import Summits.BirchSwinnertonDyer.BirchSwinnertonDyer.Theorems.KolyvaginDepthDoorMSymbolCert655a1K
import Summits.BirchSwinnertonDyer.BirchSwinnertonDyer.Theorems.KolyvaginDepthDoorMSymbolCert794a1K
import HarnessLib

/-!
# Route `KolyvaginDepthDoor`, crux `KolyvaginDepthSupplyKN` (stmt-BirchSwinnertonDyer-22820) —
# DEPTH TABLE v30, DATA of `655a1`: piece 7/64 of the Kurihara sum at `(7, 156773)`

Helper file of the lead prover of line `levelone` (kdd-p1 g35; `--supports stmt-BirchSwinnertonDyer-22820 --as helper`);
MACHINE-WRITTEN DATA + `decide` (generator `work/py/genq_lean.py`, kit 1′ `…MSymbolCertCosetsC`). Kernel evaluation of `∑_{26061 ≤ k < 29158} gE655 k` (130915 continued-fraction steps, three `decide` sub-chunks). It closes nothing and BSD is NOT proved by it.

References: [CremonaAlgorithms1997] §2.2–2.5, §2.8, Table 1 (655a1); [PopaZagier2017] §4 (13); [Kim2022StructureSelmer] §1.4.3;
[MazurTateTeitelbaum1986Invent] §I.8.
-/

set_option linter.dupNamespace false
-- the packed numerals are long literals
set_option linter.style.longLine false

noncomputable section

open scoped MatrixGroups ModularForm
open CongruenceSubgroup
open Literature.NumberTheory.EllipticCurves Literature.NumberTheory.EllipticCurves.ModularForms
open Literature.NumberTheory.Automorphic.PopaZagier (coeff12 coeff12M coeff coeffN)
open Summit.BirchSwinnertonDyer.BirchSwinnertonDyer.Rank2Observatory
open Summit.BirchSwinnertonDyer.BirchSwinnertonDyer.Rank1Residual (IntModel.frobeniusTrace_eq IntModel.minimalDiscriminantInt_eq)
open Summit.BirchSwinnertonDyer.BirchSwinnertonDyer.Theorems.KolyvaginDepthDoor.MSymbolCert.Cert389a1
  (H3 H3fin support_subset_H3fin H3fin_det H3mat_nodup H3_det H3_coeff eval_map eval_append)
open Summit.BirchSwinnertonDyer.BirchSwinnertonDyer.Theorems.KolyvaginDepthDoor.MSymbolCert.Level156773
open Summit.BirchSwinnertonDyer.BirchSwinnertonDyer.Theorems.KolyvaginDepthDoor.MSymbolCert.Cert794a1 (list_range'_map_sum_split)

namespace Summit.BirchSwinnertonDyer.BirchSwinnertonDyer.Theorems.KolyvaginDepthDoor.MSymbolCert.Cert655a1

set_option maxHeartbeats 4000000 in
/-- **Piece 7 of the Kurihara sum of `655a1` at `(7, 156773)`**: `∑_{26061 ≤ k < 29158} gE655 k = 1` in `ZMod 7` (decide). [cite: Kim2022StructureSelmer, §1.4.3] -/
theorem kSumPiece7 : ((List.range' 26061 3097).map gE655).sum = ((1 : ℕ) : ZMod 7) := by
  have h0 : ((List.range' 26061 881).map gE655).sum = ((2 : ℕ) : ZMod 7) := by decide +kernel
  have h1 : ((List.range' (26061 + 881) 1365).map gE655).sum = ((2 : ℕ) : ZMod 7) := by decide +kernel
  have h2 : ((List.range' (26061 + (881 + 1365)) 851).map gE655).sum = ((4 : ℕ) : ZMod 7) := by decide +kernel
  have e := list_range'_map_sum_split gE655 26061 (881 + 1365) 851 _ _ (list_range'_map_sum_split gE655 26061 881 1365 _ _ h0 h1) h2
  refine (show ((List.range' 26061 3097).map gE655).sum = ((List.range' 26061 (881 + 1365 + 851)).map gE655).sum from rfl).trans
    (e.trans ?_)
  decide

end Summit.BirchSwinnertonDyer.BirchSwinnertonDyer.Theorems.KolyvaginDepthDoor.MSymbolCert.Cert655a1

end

★ ★ ★ ★

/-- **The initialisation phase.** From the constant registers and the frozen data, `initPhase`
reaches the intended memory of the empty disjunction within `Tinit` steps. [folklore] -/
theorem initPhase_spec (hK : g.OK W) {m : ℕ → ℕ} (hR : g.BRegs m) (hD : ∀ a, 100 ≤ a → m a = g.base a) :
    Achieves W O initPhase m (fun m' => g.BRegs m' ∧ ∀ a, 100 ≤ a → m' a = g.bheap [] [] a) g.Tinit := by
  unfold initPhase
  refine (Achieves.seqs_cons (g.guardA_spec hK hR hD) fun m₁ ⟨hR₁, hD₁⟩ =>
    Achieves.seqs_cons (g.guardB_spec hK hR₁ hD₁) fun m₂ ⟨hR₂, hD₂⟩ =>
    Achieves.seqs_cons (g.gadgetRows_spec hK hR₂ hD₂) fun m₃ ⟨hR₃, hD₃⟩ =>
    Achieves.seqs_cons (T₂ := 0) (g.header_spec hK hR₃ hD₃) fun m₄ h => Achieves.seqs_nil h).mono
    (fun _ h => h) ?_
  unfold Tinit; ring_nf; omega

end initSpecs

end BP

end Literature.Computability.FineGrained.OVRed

★ ★ ★ ★

Exercise objective =>
Wherever the string "BirchSwinnertonDyer" appears in a line of the records, copy that line.

Result of the task =>
import Summits.BirchSwinnertonDyer.BirchSwinnertonDyer.Theorems.KolyvaginDepthDoorMSymbolCert655a1K
import Summits.BirchSwinnertonDyer.BirchSwinnertonDyer.Theorems.KolyvaginDepthDoorMSymbolCert794a1K
# Route `KolyvaginDepthDoor`, crux `KolyvaginDepthSupplyKN` (stmt-BirchSwinnertonDyer-22820) —
Helper file of the lead prover of line `levelone` (kdd-p1 g35; `--supports stmt-BirchSwinnertonDyer-22820 --as helper`);
open Summit.BirchSwinnertonDyer.BirchSwinnertonDyer.Rank2Observatory
open Summit.BirchSwinnertonDyer.BirchSwinnertonDyer.Rank1Residual (IntModel.frobeniusTrace_eq IntModel.minimalDiscriminantInt_eq)
open Summit.BirchSwinnertonDyer.BirchSwinnertonDyer.Theorems.KolyvaginDepthDoor.MSymbolCert.Cert389a1
open Summit.BirchSwinnertonDyer.BirchSwinnertonDyer.Theorems.KolyvaginDepthDoor.MSymbolCert.Level156773
open Summit.BirchSwinnertonDyer.BirchSwinnertonDyer.Theorems.KolyvaginDepthDoor.MSymbolCert.Cert794a1 (list_range'_map_sum_split)
namespace Summit.BirchSwinnertonDyer.BirchSwinnertonDyer.Theorems.KolyvaginDepthDoor.MSymbolCert.Cert655a1
end Summit.BirchSwinnertonDyer.BirchSwinnertonDyer.Theorems.KolyvaginDepthDoor.MSymbolCert.Cert655a1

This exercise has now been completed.